* _THE RECORDS_:
┄┄┄┄┄┄┄┄┄┄
/-! ## §2 (hLit) — a digit near a vertex digit is on the sphere and realisable from that vertex -/

/-- **(hLit) CORE.**  A cell pair `(Λ, x₀)` (the `GEN` clauses; `Θh = h ≠ 0`, `ρϖE = ϖE`, `0 < |ϖE| ≤ 1`, `1 ≤ b`, `cc(α − ρα) ≠ 0`, `hFgap`), the reference pair AT THE RADIUS
(`|ξ₀|·|cc(α − ρα)| = |ϖE|^b`), a `Θ`-fixed `W₀` with `|κ̂(x₀) − (κ₀ + W₀ξ₀)| ≤ r·|ξ₀|`, `r ≤ |ϖE|⁴ < 1`, and `hN4` ⟹ `κ₀ + W₀ξ₀` is on the sphere and `ρ(κ₀ + W₀ξ₀) ∕ ρκ̂(x₀)`
is a `Θ`-norm. [cite: Kottwitz1986BaseChangeUnits, §1 pp. 240–241] [cite: Serre1979, Ch. V §3 Cor. 3 pp. 84–86] -/
theorem sphere_and_flip_of_near (hρρ : ∀ x, ρ (ρ x) = x) (hvρ : ∀ x, Valued.v (ρ x) = Valued.v x) (hΘΘ : ∀ x, Θ (Θ x) = x)
    (hΘρ : ∀ x, Θ (ρ x) = ρ (Θ x))
    {hM ϖE : M} (hΘh : Θ hM = hM) (hh : hM ≠ 0) (hρϖ : ρ ϖE = ϖE) (hϖ0 : ϖE ≠ 0) (hϖ1 : Valued.v ϖE ≤ 1) (hϖlt : Valued.v ϖE < 1)
    {j b : ℕ} (hb1 : 1 ≤ b) (hcc : ϖE ^ j * (α - ρ α) ≠ 0)
    (hFgap : ∀ z : M, ρ z = z → Θ z = z → Valued.v ϖE < Valued.v z → Valued.v z ≤ 1 → Valued.v z = 1)
    (hN4 : ∀ u : M, Θ u = u → Valued.v (u - 1) ≤ Valued.v ϖE ^ 4 → ∃ z : M, z * Θ z = u)
    {κ₀ ξ₀ : M} (hΘκ₀ : Θ κ₀ = κ₀) (hΘξ : Θ ξ₀ = ξ₀) (hRξ : Valued.v ξ₀ * Valued.v (ϖE ^ j * (α - ρ α)) = Valued.v ϖE ^ b)
    {x₀ : M} (hx₀ : x₀ ≠ 0) (hyO : IsOrd ρ α (ϖE ^ j) (dualGen ρ Θ α (ϖE ^ j) hM x₀))
    (hyprim : ¬ IsOrd ρ α (ϖE ^ j) (dualGen ρ Θ α (ϖE ^ j) hM x₀ / ϖE)) (hylev : Valued.v (dualGen ρ Θ α (ϖE ^ j) hM x₀) = Valued.v ϖE ^ b)
    {W₀ : M} (hΘW : Θ W₀ = W₀) {r : ℤᵐ⁰} (hr : r ≤ Valued.v ϖE ^ 4)
    (hnear : Valued.v (ρ (hM * (x₀ * Θ x₀)) / (hM * (x₀ * Θ x₀) + ρ (hM * (x₀ * Θ x₀))) - (κ₀ + W₀ * ξ₀)) ≤ r * Valued.v ξ₀) :
    Valued.v (κ₀ + W₀ * ξ₀) * Valued.v (ϖE ^ j * (α - ρ α)) = Valued.v ϖE ^ b ∧
      ∃ z : M, z * Θ z = ρ (κ₀ + W₀ * ξ₀) / ρ (ρ (hM * (x₀ * Θ x₀)) / (hM * (x₀ * Θ x₀) + ρ (hM * (x₀ * Θ x₀)))) := by
  obtain ⟨hρt, hΘt, ht1⟩ := trace_letters (α := α) hρρ hΘΘ hΘρ hΘh hρϖ hϖ0 hϖ1 hb1 hcc hFgap hyO hyprim hylev
  set u₀ : M := hM * (x₀ * Θ x₀) with hu₀def
  set t : M := u₀ + ρ u₀ with htdef
  set κh : M := ρ u₀ / t with hκh
  have ht0 : t ≠ 0 := fun h0 => by rw [h0, map_zero] at ht1; exact zero_ne_one ht1
  have hΘu : Θ u₀ = u₀ := by rw [hu₀def, map_mul, map_mul, hΘh, hΘΘ]; ring
  have hu0 : u₀ ≠ 0 := mul_ne_zero hh (mul_ne_zero hx₀ ((map_ne_zero Θ).2 hx₀))
  have hccpos : (0 : ℤᵐ⁰) < Valued.v (ϖE ^ j * (α - ρ α)) := zero_lt_iff.2 ((Valuation.ne_zero_iff _).2 hcc)
  have hξpos : (0 : ℤᵐ⁰) < Valued.v ξ₀ := by
    refine zero_lt_iff.2 fun h0 => ?_
    rw [h0, zero_mul] at hRξ; exact pow_ne_zero _ ((Valuation.ne_zero_iff _).2 hϖ0) hRξ.symm
  -- `|κ̂| = |u₀| = |ξ₀|`
  have hY : dualGen ρ Θ α (ϖE ^ j) hM x₀ = u₀ * (ϖE ^ j * (α - ρ α)) := by rw [dualGen_def]
  have hu₀v : Valued.v u₀ = Valued.v ξ₀ := by
    have h1 : Valued.v u₀ * Valued.v (ϖE ^ j * (α - ρ α)) = Valued.v ξ₀ * Valued.v (ϖE ^ j * (α - ρ α)) := by
      rw [← Valuation.map_mul, ← hY, hylev, hRξ]
    exact mul_right_cancel₀ (ne_of_gt hccpos) h1
  have hκv : Valued.v κh = Valued.v ξ₀ := by rw [hκh, map_div₀, hvρ, ht1, div_one, hu₀v]
  have hκ0 : κh ≠ 0 := fun h0 => by rw [h0, map_zero] at hκv; exact (ne_of_gt hξpos) hκv.symm
  have hρκ0 : ρ κh ≠ 0 := (map_ne_zero ρ).2 hκ0
  have hΘκ : Θ κh = κh := by rw [hκh, map_div₀, hΘρ, hΘu, htdef, map_add, hΘρ, hΘu]
  -- the new point is on the sphere (strict ultrametric step)
  have hr1 : r * Valued.v ξ₀ < Valued.v ξ₀ := by
    have hlt : r < 1 := lt_of_le_of_lt hr (pow_lt_one₀ zero_le hϖlt (by norm_num))
    calc r * Valued.v ξ₀ < 1 * Valued.v ξ₀ := mul_lt_mul_of_pos_right hlt hξpos
      _ = Valued.v ξ₀ := one_mul _
  have hnear' : Valued.v ((κ₀ + W₀ * ξ₀) - κh) < Valued.v κh := by
    rw [Valuation.map_sub_swap, hκv]; exact lt_of_le_of_lt hnear hr1
  have hsph : Valued.v (κ₀ + W₀ * ξ₀) = Valued.v ξ₀ := by
    have e : κ₀ + W₀ * ξ₀ = κh + ((κ₀ + W₀ * ξ₀) - κh) := by ring
    rw [e, Valuation.map_add_eq_of_lt_left _ hnear', hκv]
  refine ⟨by rw [hsph, hRξ], ?_⟩
  -- the flip `N = ρκ_W ∕ ρκ̂ ≡ 1 (ϖE⁴)` is a `Θ`-norm
  refine hN4 _ (by rw [map_div₀, hΘρ, hΘρ, map_add Θ, map_mul Θ, hΘκ₀, hΘW, hΘξ, hΘκ]) ?_
  have e : ρ (κ₀ + W₀ * ξ₀) / ρ κh - 1 = ρ ((κ₀ + W₀ * ξ₀) - κh) / ρ κh := by rw [map_sub]; field_simp
  rw [e, map_div₀, hvρ, hvρ, hκv, div_le_iff₀ hξpos, Valuation.map_sub_swap]
  exact hnear.trans (mul_le_mul' hr le_rfl)

/-! ## §3 `LIT` is constant on `|V − V′| ≤ |ϖ|²` -/

/-- **THE LITERAL PREDICATE MOVES ALONG `|W₂ − W₁| ≤ |ϖE|²`.**  ★ (T-b5a)'s HEAD letters (`|2| < 1`, finite residue field, `|ϖE| = exp(−1)`, `Θ`-fixed valuations in `exp(2ℤ)`, `hFN`, `hN4`;
the reference pair with `Tr_ρ κ₀ = 1`, `|ξ₀| > 1`), the radius letter `|ξ₀|·|cc(α − ρα)| = |ϖE|^b`, two doubly-fixed `W₁, W₂` with `|W₂ − W₁| ≤ |ϖE|²`, and ANY scalar `C`: if `κ₀ + W₁ξ₀` is on the
sphere and `ρ(κ₀ + W₁ξ₀)∕C` is a `Θ`-norm, then so are `κ₀ + W₂ξ₀` and `ρ(κ₀ + W₂ξ₀)∕C`. [cite: Serre1979, Ch. V §2 Prop. 3; §3 Cor. 3 pp. 84–86] [cite: Kottwitz1986BaseChangeUnits, §1 pp. 240–241] -/
theorem sphere_and_flip_of_sub_le [Finite 𝓀[M]] (hρρ : ∀ x, ρ (ρ x) = x) (hvρ : ∀ x, Valued.v (ρ x) = Valued.v x)
    (hΘΘ : ∀ x, Θ (Θ x) = x) (hΘρ : ∀ x, Θ (ρ x) = ρ (Θ x)) (hvΘ : ∀ x, Valued.v (Θ x) = Valued.v x) (h2 : Valued.v (2 : M) < 1)
    {ϖE : M} (hϖM : Valued.v ϖE = exp (-1 : ℤ)) (hρϖ : ρ ϖE = ϖE)
    (hfixΘ : ∀ x : M, Θ x = x → x ≠ 0 → ∃ n : ℤ, Valued.v x = exp (2 * n))
    (hFN : ∀ f : M, ρ f = f → Θ f = f → Valued.v f = 1 → ∃ z : M, z * Θ z = f)
    (hN4 : ∀ u : M, Θ u = u → Valued.v (u - 1) ≤ Valued.v ϖE ^ 4 → ∃ z : M, z * Θ z = u)
    {κ₀ ξ₀ : M} (hκ₀ : κ₀ + ρ κ₀ = 1) (hΘκ₀ : Θ κ₀ = κ₀) (hξ : ρ ξ₀ = -ξ₀) (hΘξ : Θ ξ₀ = ξ₀) (hξ1 : 1 < Valued.v ξ₀)
    {j b : ℕ} (hRξ : Valued.v ξ₀ * Valued.v (ϖE ^ j * (α - ρ α)) = Valued.v ϖE ^ b)
    {W₁ W₂ : M} (hW₁ : ρ W₁ = W₁) (hΘW₁ : Θ W₁ = W₁) (hW₂ : ρ W₂ = W₂) (hΘW₂ : Θ W₂ = W₂) (hnear : Valued.v (W₂ - W₁) ≤ Valued.v ϖE ^ 2)
    {C : M} (hsph : Valued.v (κ₀ + W₁ * ξ₀) * Valued.v (ϖE ^ j * (α - ρ α)) = Valued.v ϖE ^ b) (hflip : ∃ z : M, z * Θ z = ρ (κ₀ + W₁ * ξ₀) / C) :
    Valued.v (κ₀ + W₂ * ξ₀) * Valued.v (ϖE ^ j * (α - ρ α)) = Valued.v ϖE ^ b ∧ ∃ z : M, z * Θ z = ρ (κ₀ + W₂ * ξ₀) / C := by
  have hvϖ0 : Valued.v ϖE ≠ 0 := by rw [hϖM]; exact exp_ne_zero
  have hξpos : (0 : ℤᵐ⁰) < Valued.v ξ₀ := lt_trans zero_lt_one hξ1
  have hccpos : (0 : ℤᵐ⁰) < Valued.v (ϖE ^ j * (α - ρ α)) := by
    refine zero_lt_iff.2 fun h0 => ?_
    rw [h0, mul_zero] at hRξ; exact pow_ne_zero _ hvϖ0 hRξ.symm
  have hsph1 : Valued.v (κ₀ + W₁ * ξ₀) = Valued.v ξ₀ := mul_right_cancel₀ (ne_of_gt hccpos) (by rw [hsph, hRξ])
  have hκ₁0 : κ₀ + W₁ * ξ₀ ≠ 0 := fun h0 => by rw [h0, map_zero] at hsph1; exact (ne_of_gt hξpos) hsph1.symm
  have hρκ₁0 : ρ (κ₀ + W₁ * ξ₀) ≠ 0 := (map_ne_zero ρ).2 hκ₁0
  -- the sphere clause moves (strict ultrametric step: `|ΔW·ξ₀| ≤ |ϖE|²|ξ₀| < |ξ₀|`)
  have hsph2 : Valued.v (κ₀ + W₂ * ξ₀) = Valued.v ξ₀ := by
    have e : κ₀ + W₂ * ξ₀ = (κ₀ + W₁ * ξ₀) + (W₂ - W₁) * ξ₀ := by ring
    have hlt : Valued.v ((W₂ - W₁) * ξ₀) < Valued.v (κ₀ + W₁ * ξ₀) := by
      rw [Valuation.map_mul, hsph1]
      calc Valued.v (W₂ - W₁) * Valued.v ξ₀ ≤ Valued.v ϖE ^ 2 * Valued.v ξ₀ := mul_le_mul' hnear le_rfl
        _ < 1 * Valued.v ξ₀ := by
          refine mul_lt_mul_of_pos_right ?_ hξpos
          have h2 : (2 : ℤ) • (-1 : ℤ) < 0 := by norm_num
          rw [hϖM, ← exp_nsmul, ← exp_zero]; exact exp_lt_exp.2 (by exact_mod_cast h2)
        _ = Valued.v ξ₀ := one_mul _
    rw [e, Valuation.map_add_eq_of_lt_left _ hlt, hsph1]
  refine ⟨by rw [hsph2, hRξ], ?_⟩
  -- the flip composes with ★ (T-b5a) HEAD
  obtain ⟨z, hz⟩ := hflip
  obtain ⟨w, hw⟩ := exists_mul_theta_eq_sphere_flip_of_near hρρ hvρ hΘΘ hΘρ hvΘ h2 hϖM hρϖ hfixΘ hFN hN4 hκ₀ hΘκ₀ hξ hΘξ hξ1 hW₁ hΘW₁ hW₂ hΘW₂ hsph1 hnear
  refine ⟨z * w, ?_⟩
  calc z * w * Θ (z * w) = (z * Θ z) * (w * Θ w) := by rw [map_mul]; ring
    _ = ρ (κ₀ + W₁ * ξ₀) / C * (ρ (κ₀ + W₂ * ξ₀) / ρ (κ₀ + W₁ * ξ₀)) := by rw [hz, hw]
    _ = ρ (κ₀ + W₂ * ξ₀) / C := by rw [mul_comm, div_mul_div_cancel₀ hρκ₁0]

/-! ## §4 Two literal digits carry a flip -/

/-- **THE FLIP BETWEEN TWO LITERAL DIGITS.**  Two cell pairs `(Λ₁, x₁)`, `(Λ₂, x₂)` (their `GEN` letters: `trace_letters`' inputs), two points `κ₁, κ₂` (`κ₁ ≠ 0`) with flips from the
vertices — `z₁Θz₁ = ρκ₁∕ρκ̂(x₁)`, `z₂Θz₂ = ρκ₂∕ρκ̂(x₂)` — and `hFN` ⟹ `∃ ε, εΘε = ρκ₂∕ρκ₁` (through ★ (T-b5a) (a): `ρκ̂(x₂)∕ρκ̂(x₁)` is a `Θ`-norm).
[cite: Kottwitz1986BaseChangeUnits, §1 pp. 240–241] [cite: Flicker1998UnitaryFL, Prop. 7 p. 84] [cite: Serre1979, Ch. V §2 Prop. 3] -/
theorem exists_flip_of_flips (hρρ : ∀ x, ρ (ρ x) = x) (hΘΘ : ∀ x, Θ (Θ x) = x) (hΘρ : ∀ x, Θ (ρ x) = ρ (Θ x))
    {hM ϖE : M} (hΘh : Θ hM = hM) (hh : hM ≠ 0) (hρϖ : ρ ϖE = ϖE) (hϖ0 : ϖE ≠ 0) (hϖ1 : Valued.v ϖE ≤ 1)
    {j b : ℕ} (hb1 : 1 ≤ b) (hcc : ϖE ^ j * (α - ρ α) ≠ 0)
    (hFgap : ∀ z : M, ρ z = z → Θ z = z → Valued.v ϖE < Valued.v z → Valued.v z ≤ 1 → Valued.v z = 1)
    (hFN : ∀ f : M, ρ f = f → Θ f = f → Valued.v f = 1 → ∃ z : M, z * Θ z = f)
    {x₁ x₂ : M} (hx₁ : x₁ ≠ 0) (hyO₁ : IsOrd ρ α (ϖE ^ j) (dualGen ρ Θ α (ϖE ^ j) hM x₁))
    (hyp₁ : ¬ IsOrd ρ α (ϖE ^ j) (dualGen ρ Θ α (ϖE ^ j) hM x₁ / ϖE)) (hylev₁ : Valued.v (dualGen ρ Θ α (ϖE ^ j) hM x₁) = Valued.v ϖE ^ b)
    (hx₂ : x₂ ≠ 0) (hyO₂ : IsOrd ρ α (ϖE ^ j) (dualGen ρ Θ α (ϖE ^ j) hM x₂))
    (hyp₂ : ¬ IsOrd ρ α (ϖE ^ j) (dualGen ρ Θ α (ϖE ^ j) hM x₂ / ϖE)) (hylev₂ : Valued.v (dualGen ρ Θ α (ϖE ^ j) hM x₂) = Valued.v ϖE ^ b)
    {κ₁ κ₂ : M} (hκ₁0 : κ₁ ≠ 0) {z₁ z₂ : M}
    (hz₁ : z₁ * Θ z₁ = ρ κ₁ / ρ (ρ (hM * (x₁ * Θ x₁)) / (hM * (x₁ * Θ x₁) + ρ (hM * (x₁ * Θ x₁)))))
    (hz₂ : z₂ * Θ z₂ = ρ κ₂ / ρ (ρ (hM * (x₂ * Θ x₂)) / (hM * (x₂ * Θ x₂) + ρ (hM * (x₂ * Θ x₂))))) :
    ∃ ε : M, ε * Θ ε = ρ κ₂ / ρ κ₁ := by
  obtain ⟨hρt₁, hΘt₁, ht₁⟩ := trace_letters (α := α) hρρ hΘΘ hΘρ hΘh hρϖ hϖ0 hϖ1 hb1 hcc hFgap hyO₁ hyp₁ hylev₁
  obtain ⟨hρt₂, hΘt₂, ht₂⟩ := trace_letters (α := α) hρρ hΘΘ hΘρ hΘh hρϖ hϖ0 hϖ1 hb1 hcc hFgap hyO₂ hyp₂ hylev₂
  obtain ⟨w, hw⟩ := exists_mul_theta_eq_hatKappa_flip (Θ := Θ) hρρ hFN hh hx₁ hρt₁ hΘt₁ ht₁ hρt₂ hΘt₂ ht₂
  -- non-vanishing of the first vertex digit and of the first flip
  set u₁ : M := hM * (x₁ * Θ x₁) with hu₁
  have ht₁0 : u₁ + ρ u₁ ≠ 0 := fun h0 => by rw [h0, map_zero] at ht₁; exact zero_ne_one ht₁
  have hu₁0 : u₁ ≠ 0 := mul_ne_zero hh (mul_ne_zero hx₁ ((map_ne_zero Θ).2 hx₁))
  have hρκh₁0 : ρ (ρ u₁ / (u₁ + ρ u₁)) ≠ 0 := by rw [map_hatKappa_eq hρρ]; exact div_ne_zero hu₁0 ht₁0
  have hρκ₁0 : ρ κ₁ ≠ 0 := (map_ne_zero ρ).2 hκ₁0
  set u₂ : M := hM * (x₂ * Θ x₂) with hu₂
  have ht₂0 : u₂ + ρ u₂ ≠ 0 := fun h0 => by rw [h0, map_zero] at ht₂; exact zero_ne_one ht₂
  have hu₂0 : u₂ ≠ 0 := mul_ne_zero hh (mul_ne_zero hx₂ ((map_ne_zero Θ).2 hx₂))
  have hρκh₂0 : ρ (ρ u₂ / (u₂ + ρ u₂)) ≠ 0 := by rw [map_hatKappa_eq hρρ]; exact div_ne_zero hu₂0 ht₂0
  have hz₁0 : z₁ * Θ z₁ ≠ 0 := by rw [hz₁]; exact div_ne_zero hρκ₁0 hρκh₁0
  have hz₁0' : z₁ ≠ 0 := fun h0 => hz₁0 (by rw [h0, zero_mul])
  refine ⟨z₂ * w / z₁, ?_⟩
  have e : z₂ * w / z₁ * Θ (z₂ * w / z₁) = (z₂ * Θ z₂) * (w * Θ w) / (z₁ * Θ z₁) := by
    rw [map_div₀, map_mul]; field_simp
  rw [e, hz₁, hz₂, hw]
  field_simp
┄┄┄┄┄┄┄┄┄┄
* _WHAT YOU SHOULD DO_:
In the listing above, transcribe exactly everything from the line containing "(ϖE ^ j) hM x₁))" down to the line containing "have hz₁0 : z₁", including both and nothing more.

* _SOLUTION FOR THIS EXERCISE_:
    {x₁ x₂ : M} (hx₁ : x₁ ≠ 0) (hyO₁ : IsOrd ρ α (ϖE ^ j) (dualGen ρ Θ α (ϖE ^ j) hM x₁))
    (hyp₁ : ¬ IsOrd ρ α (ϖE ^ j) (dualGen ρ Θ α (ϖE ^ j) hM x₁ / ϖE)) (hylev₁ : Valued.v (dualGen ρ Θ α (ϖE ^ j) hM x₁) = Valued.v ϖE ^ b)
    (hx₂ : x₂ ≠ 0) (hyO₂ : IsOrd ρ α (ϖE ^ j) (dualGen ρ Θ α (ϖE ^ j) hM x₂))
    (hyp₂ : ¬ IsOrd ρ α (ϖE ^ j) (dualGen ρ Θ α (ϖE ^ j) hM x₂ / ϖE)) (hylev₂ : Valued.v (dualGen ρ Θ α (ϖE ^ j) hM x₂) = Valued.v ϖE ^ b)
    {κ₁ κ₂ : M} (hκ₁0 : κ₁ ≠ 0) {z₁ z₂ : M}
    (hz₁ : z₁ * Θ z₁ = ρ κ₁ / ρ (ρ (hM * (x₁ * Θ x₁)) / (hM * (x₁ * Θ x₁) + ρ (hM * (x₁ * Θ x₁)))))
    (hz₂ : z₂ * Θ z₂ = ρ κ₂ / ρ (ρ (hM * (x₂ * Θ x₂)) / (hM * (x₂ * Θ x₂) + ρ (hM * (x₂ * Θ x₂))))) :
    ∃ ε : M, ε * Θ ε = ρ κ₂ / ρ κ₁ := by
  obtain ⟨hρt₁, hΘt₁, ht₁⟩ := trace_letters (α := α) hρρ hΘΘ hΘρ hΘh hρϖ hϖ0 hϖ1 hb1 hcc hFgap hyO₁ hyp₁ hylev₁
  obtain ⟨hρt₂, hΘt₂, ht₂⟩ := trace_letters (α := α) hρρ hΘΘ hΘρ hΘh hρϖ hϖ0 hϖ1 hb1 hcc hFgap hyO₂ hyp₂ hylev₂
  obtain ⟨w, hw⟩ := exists_mul_theta_eq_hatKappa_flip (Θ := Θ) hρρ hFN hh hx₁ hρt₁ hΘt₁ ht₁ hρt₂ hΘt₂ ht₂
  -- non-vanishing of the first vertex digit and of the first flip
  set u₁ : M := hM * (x₁ * Θ x₁) with hu₁
  have ht₁0 : u₁ + ρ u₁ ≠ 0 := fun h0 => by rw [h0, map_zero] at ht₁; exact zero_ne_one ht₁
  have hu₁0 : u₁ ≠ 0 := mul_ne_zero hh (mul_ne_zero hx₁ ((map_ne_zero Θ).2 hx₁))
  have hρκh₁0 : ρ (ρ u₁ / (u₁ + ρ u₁)) ≠ 0 := by rw [map_hatKappa_eq hρρ]; exact div_ne_zero hu₁0 ht₁0
  have hρκ₁0 : ρ κ₁ ≠ 0 := (map_ne_zero ρ).2 hκ₁0
  set u₂ : M := hM * (x₂ * Θ x₂) with hu₂
  have ht₂0 : u₂ + ρ u₂ ≠ 0 := fun h0 => by rw [h0, map_zero] at ht₂; exact zero_ne_one ht₂
  have hu₂0 : u₂ ≠ 0 := mul_ne_zero hh (mul_ne_zero hx₂ ((map_ne_zero Θ).2 hx₂))
  have hρκh₂0 : ρ (ρ u₂ / (u₂ + ρ u₂)) ≠ 0 := by rw [map_hatKappa_eq hρρ]; exact div_ne_zero hu₂0 ht₂0
  have hz₁0 : z₁ * Θ z₁ ≠ 0 := by rw [hz₁]; exact div_ne_zero hρκ₁0 hρκh₁0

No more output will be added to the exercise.